Los francotiradores del aeropuerto, elegidos para emboscar a los árabes, no eran expertos, según revelaron después, ni tenían formación alguna como unidad especial, ni cargaban el sofisticado equipo de arma, visor, radio y protección que caracteriza a los tiradores de elite. Eran cinco, que ahora debían enfrentar a ocho terroristas, y se desplegaron en el techo de la torre de control, tres; otro escondido dentro de un camión y el último detrás de una pequeña torre de señales, en tierra. El de los francotiradores que no lo eran, fue el cuarto disparate que selló la tragedia.
El quinto, ocurrió dentro del avión. Cuando llegaban los dos helicópteros con los terroristas y los rehenes, más el tercero con las autoridades alemanas, los policías disfrazados de tripulantes del Boeing 727 que tenían como misión abatir a Issa y a Tony, votaron por unanimidad abandonar la misión, sin consultar con el comando central de la operación, y dejaron el avión vacío. Los helicópteros aterrizaron cerca de las diez y media de la noche, mientras todo el operativo era seguido desde la torre de control por el ministro del Interior Genscher, el jefe de policía muniqués, Schreiber y su par de Bavaria, Bruno Merk.
Los terroristas redujeron a los pilotos de los helicópteros, y rompieron su promesa de no tomar rehenes alemanes.
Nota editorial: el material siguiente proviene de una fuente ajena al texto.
/-! ## The twist of a Weierstrass curve: `A_χ(K̄)`, `A_χ(K̄_v)`, cohomology, local conditions -/

variable {K : Type u} [Field K] (W : WeierstrassCurve K) {p : ℕ} [Fact p.Prime]
variable (χ : Field.absoluteGaloisGroup K →ₜ* Multiplicative (ZMod p))

/-- `A_χ(K̄)`: the twist of `E(K̄) = W.geomPoints` along `χ`, a discrete `Γ_K`-module (MR Def.
3.3, Thm. 3.4(iii) with `X = K̄`). [cite: MazurRubin2007, Def 3.3 and Thm 3.4(iii)] -/
abbrev geomModule : Type u :=
  ↥(points (χ : Field.absoluteGaloisGroup K →* Multiplicative (ZMod p)) W.geomPoints)

/-- `H¹(K, A_χ) = H¹_cont(Γ_K, A_χ(K̄))` (the tree's `discreteH1`). [cite: MazurRubin2007, §2] -/
abbrev galH1 : Type u := discreteH1 (Field.absoluteGaloisGroup K) (geomModule W χ)

/-- `A_χ[p^∞] = A_χ[𝔓^∞]` (`𝔓^{p-1} = (p)` in `R_L`), with its `Γ_K`-action.
[cite: MazurRubin2007, §2] -/
abbrev primaryModule : AddSubgroup (geomModule W χ) :=
  AddCommGroup.primaryComponent (geomModule W χ) p

/-- `H¹(K, A_χ[p^∞])`. [cite: MazurRubin2007, §2] -/
abbrev galH1Primary : Type u := discreteH1 (Field.absoluteGaloisGroup K) ↥(primaryModule W χ)

variable (E : Type u) [Field E] [Algebra K E]

/-- The local character `χ ∘ (Γ_E → Γ_K)` at a `K`-field `E` (a completion `K_v`; `resGal`, file
`Sha`), cutting out `(L ⊗_K K_v)/K_v`. [cite: MazurRubin2007, §5] -/
abbrev localChar : Field.absoluteGaloisGroup E →* Multiplicative (ZMod p) :=
  (χ : Field.absoluteGaloisGroup K →* Multiplicative (ZMod p)).comp (resGal (K := K) E)

/-- `A_χ(K̄_E)`: the twist of the local points `E(K̄_E)` along the local character, a discrete
`Γ_E`-module (MR §5: `A(\bar K_v) ⊂ E(\bar K_v ⊗ L)`). [cite: MazurRubin2007, §5] -/
abbrev localModule : Type u := ↥(points (localChar χ E) (localPoints W E))

/-- The localisation `A_χ(K̄) → A_χ(K̄_E)` induced by the chosen embedding `K̄ → K̄_E`
(`pointsMap`, coordinatewise). [cite: MazurRubin2007, §5] -/
def locMap : geomModule W χ →+ localModule W χ E :=
  pushforward (χ : Field.absoluteGaloisGroup K →* Multiplicative (ZMod p)) W.geomPoints
    (resGal (K := K) E : Field.absoluteGaloisGroup E →* Field.absoluteGaloisGroup K)
    (pointsMap W E)

/-- Equivariance of the localisation along `Γ_E → Γ_K` (a compatible pair). [folklore] -/
theorem locMap_smul (τ : Field.absoluteGaloisGroup E) (f : geomModule W χ) :
    locMap W χ E (resGal (K := K) E τ • f) = τ • locMap W χ E f :=
  pushforward_smul _ _ _ _ (pointsMap_smul W E) τ f

/-- The local kernel `ker (H¹(K, A_χ) → H¹(E, A_χ))` (the local condition defining `Ш(A_χ/K)`).
[cite: MazurRubin2007, §2] -/
def localKer : AddSubgroup (galH1 W χ) :=
  resKer (resGal (K := K) E) (locMap W χ E) (locMap_smul W χ E)

/-- **The `𝔓`-Selmer local condition** at `E`, inside `H¹(K, E[p])`: the kernel of
`H¹(K, E[p]) → H¹(E, A_χ)` along `E[p] = A_χ[𝔓] ⊆ A_χ(K̄) → A_χ(K̄_E)` (MR Def. 4.3: the Selmer
structure `𝒜` on `E[p]`, `H¹_𝒜(K_v, E[p]) =` image of `A(K_v)/𝔓A(K_v)` in
`H¹(K_v, A[𝔓]) ≅ H¹(K_v, E[p])`, read on global classes as in `WeierstrassCurve.selmerLocalKer`).
[cite: MazurRubin2007, Def 4.3] -/
def selmerLocalKer : AddSubgroup (W.galH1Torsion p) :=
  resKer (resGal (K := K) E) ((locMap W χ E).comp (constEmb _ W.geomPoints)) fun τ P ↦ by
    rw [AddMonoidHom.comp_apply, AddMonoidHom.comp_apply, constEmb_smul, locMap_smul]

/-- The `p^∞` (= `𝔓^∞`) local kernel `ker (H¹(K, A_χ[p^∞]) → H¹(E, A_χ))`.
[cite: MazurRubin2007, §2] -/
def selmerLocalKerPrimary : AddSubgroup (galH1Primary W χ) :=
  resKer (resGal (K := K) E) ((locMap W χ E).comp (primaryModule W χ).subtype) fun τ P ↦ by
    change locMap W χ E (((resGal (K := K) E τ • P : ↥(primaryModule W χ)) : geomModule W χ)) =
      τ • locMap W χ E (P : geomModule W χ)
    rw [primaryComponent.coe_smul, locMap_smul]

section NumberField

open NumberField IsDedekindDomain

variable [NumberField K]

/-- **`Sel_𝔓(A_χ/K) ⊆ H¹(K, E[p])`**, the `𝔓`-Selmer group of the twist over the number field
`K`: the classes satisfying the `𝔓`-Selmer local condition at every finite place `v`
(`K_v = v.adicCompletion K`) and every infinite place `w` (`K_w = w.Completion`); it lives in
`H¹(K, E[p]) = W.galH1Torsion p` next to `Sel_p(E/K) = W.selmerGroup p` (MR Def. 4.3:
`H¹_𝒜(K, E[p]) = Sel_𝔓(A/K)`). [cite: MazurRubin2007, Def 4.3] -/
def selmerGroup : AddSubgroup (W.galH1Torsion p) :=
  (⨅ v : HeightOneSpectrum (𝓞 K), selmerLocalKer W χ (v.adicCompletion K)) ⊓
    ⨅ w : InfinitePlace K, selmerLocalKer W χ w.Completion

/-- Membership in `Sel_𝔓(A_χ/K)`. [cite: MazurRubin2007, Def 4.3] -/
theorem mem_selmerGroup_iff (c : W.galH1Torsion p) :
    c ∈ selmerGroup W χ ↔
      (∀ v : HeightOneSpectrum (𝓞 K), c ∈ selmerLocalKer W χ (v.adicCompletion K)) ∧
        ∀ w : InfinitePlace K, c ∈ selmerLocalKer W χ w.Completion := by
  simp only [selmerGroup, AddSubgroup.mem_inf, AddSubgroup.mem_iInf]

/-- `Sel_{𝔓^∞}(A_χ/K) = Sel_{p^∞}(A_χ/K) ⊆ H¹(K, A_χ[p^∞])`. [cite: MazurRubin2007, §2] -/
def selmerGroupPInfty : AddSubgroup (galH1Primary W χ) :=
  (⨅ v : HeightOneSpectrum (𝓞 K), selmerLocalKerPrimary W χ (v.adicCompletion K)) ⊓
    ⨅ w : InfinitePlace K, selmerLocalKerPrimary W χ w.Completion

/-- **`Ш(A_χ/K) = ker (H¹(K, A_χ) → ∏_v H¹(K_v, A_χ))`**. [cite: MazurRubin2007, §2] -/
def sha : AddSubgroup (galH1 W χ) :=
  (⨅ v : HeightOneSpectrum (𝓞 K), localKer W χ (v.adicCompletion K)) ⊓
    ⨅ w : InfinitePlace K, localKer W χ w.Completion

/-- Membership in `Ш(A_χ/K)`. [cite: MazurRubin2007, §2] -/
theorem mem_sha_iff (c : galH1 W χ) :
    c ∈ sha W χ ↔ (∀ v : HeightOneSpectrum (𝓞 K), c ∈ localKer W χ (v.adicCompletion K)) ∧
      ∀ w : InfinitePlace K, c ∈ localKer W χ w.Completion := by
  simp only [sha, AddSubgroup.mem_inf, AddSubgroup.mem_iInf]

/-- **Comparison**: if the `𝔓`- and `p`-Selmer local conditions agree at every place then
`Sel_𝔓(A_χ/K) = Sel_p(E/K)` in `H¹(K, E[p])` (the formal part of MR Cor. 4.6 / Prop. 1.3; the
local comparisons are the arithmetic input). [cite: MazurRubin2007, Cor 4.6] -/
theorem selmerGroup_eq_selmerGroup
    (hv : ∀ v : HeightOneSpectrum (𝓞 K),
      selmerLocalKer W χ (v.adicCompletion K) = W.selmerLocalKer (v.adicCompletion K) p)
    (hw : ∀ w : InfinitePlace K,
      selmerLocalKer W χ w.Completion = W.selmerLocalKer w.Completion p) :
    selmerGroup W χ = W.selmerGroup p := by
  simp only [selmerGroup, WeierstrassCurve.selmerGroup, hv, hw]

end NumberField

end PrimeTwist

/-! ## Unramified prime twists: `L` inside the Hilbert class field -/

open NumberField IsDedekindDomain GaloisRepresentations in
/-- **An unramified cyclic extension `L/K` of prime degree `p`**, presented by a continuous
surjective character `χ : Γ_K → Gal(L/K) ≅ ZMod p` (`L = K̄^{ker χ}`) that is unramified at
every finite place `v` (trivial on the inertia group `I_𝔓 = 𝔓.inertia Γ_K` of every prime `𝔓`
of `\bar ℤ_K = absIntegers (𝓞 K) K` above `v`) and split at every infinite place (trivial on the
decomposition group `Γ_{K_w} → Γ_K`): `L` is a degree-`p` subfield of the Hilbert class field of
`K` (so `p ∣ h_K`). This is the datum `L ∈ Ξ`, `[L : K] = p`, of Mazur–Rubin's twists `A_L`
(Def. 3.2–3.3) in the everywhere-unramified case, where every `v ∤ p` of good reduction lies
outside the set `S` of Cor. 4.6. [cite: MazurRubin2007, Def 3.2–3.3] -/
structure UnramifiedPrimeTwist (K : Type u) [Field K] [NumberField K] (p : ℕ) [Fact p.Prime] where
  /-- the character `Γ_K → Gal(L/K) ≅ ZMod p` cutting out `L` -/
  char : Field.absoluteGaloisGroup K →ₜ* Multiplicative (ZMod p)
  /-- `[L : K] = p` -/
  surjective : Function.Surjective char
  /-- `L/K` is unramified at every finite place: `χ` is trivial on every inertia group -/
  unramified : ∀ (v : HeightOneSpectrum (𝓞 K)) (𝔓 : Ideal (absIntegers (𝓞 K) K)),
    𝔓 ∈ v.primesAbove → ∀ γ ∈ 𝔓.inertia (Field.absoluteGaloisGroup K), char γ = 1
  /-- `L/K` is split at every infinite place -/
  split : ∀ (w : InfinitePlace K) (τ : Field.absoluteGaloisGroup w.Completion),
    char (resGal (K := K) w.Completion τ) = 1

namespace UnramifiedPrimeTwist

variable {K : Type u} [Field K] [NumberField K] {p : ℕ} [Fact p.Prime]
variable (T : UnramifiedPrimeTwist K p) (W : WeierstrassCurve K)

/-- `A_L(K̄)` for the unramified twist `L = K̄^{ker T.char}` of `W`.
[cite: MazurRubin2007, Def 3.3] -/
abbrev geomModule : Type u := PrimeTwist.geomModule W T.char

/-- `Sel_𝔓(A_L/K) ⊆ H¹(K, E[p])`. [cite: MazurRubin2007, Def 4.3] -/
abbrev selmerGroup : AddSubgroup (W.galH1Torsion p) := PrimeTwist.selmerGroup W T.char

/-- `Sel_{𝔓^∞}(A_L/K)`. [cite: MazurRubin2007, §2] -/
abbrev selmerGroupPInfty : AddSubgroup (PrimeTwist.galH1Primary W T.char) :=
  PrimeTwist.selmerGroupPInfty W T.char

/-- `Ш(A_L/K)`. [cite: MazurRubin2007, §2] -/
abbrev sha : AddSubgroup (PrimeTwist.galH1 W T.char) := PrimeTwist.sha W T.char

/-- `Ш(A_L/K)[𝔓^∞] = Ш(A_L/K)[p^∞]`. [cite: MazurRubin2007, §6 and App. A] -/
abbrev shaPrimary : AddSubgroup ↥(T.sha W) := AddCommGroup.primaryComponent ↥(T.sha W) p

end UnramifiedPrimeTwist

end Literature.NumberTheory.EllipticCurves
Issa y Tony se acercaron a inspeccionar el avión, lo encontraron vacío, supieron que los habían engañado y corrieron de regreso a los helicópteros. Al pasar cerca de la torre de control, uno de los francotiradores apuntó a Issa, pero la mala iluminación, y su puntería, hizo que el balazo le diera en el muslo a Tony. A las once de la noche, los alemanes dieron orden de abrir fuego. Eso desató el desastre. Ahmed Chic Thaa y Afif Ahmed Hamid, que retenían a los pilotos de los helicópteros cayeron muertos mientras que el resto de los terroristas, algunos heridos, intentaron cubrirse y respondieron el fuego contra los francotiradores y contra las luces del aeropuerto. Mataron así al policía Anton Fliegerbauer. Los pilotos de los helicópteros escaparon, pero los rehenes no pudieron moverse porque estaban atados. Después de la tragedia, los investigadores descubrieron que muchas de las cuerdas habían sido mordidas por las víctimas en un intento de liberarse.
El sexto disparate fue un pedido de refuerzos, vehículos blindados y tropas, hecho desde el aeropuerto a la policía de Munich, Los vehículos salieron en auxilio, pero nadie despejó la ruta de acceso a la base aérea y los blindados quedaron atascados o retenidos en el tránsito y recién llegaron a la medianoche.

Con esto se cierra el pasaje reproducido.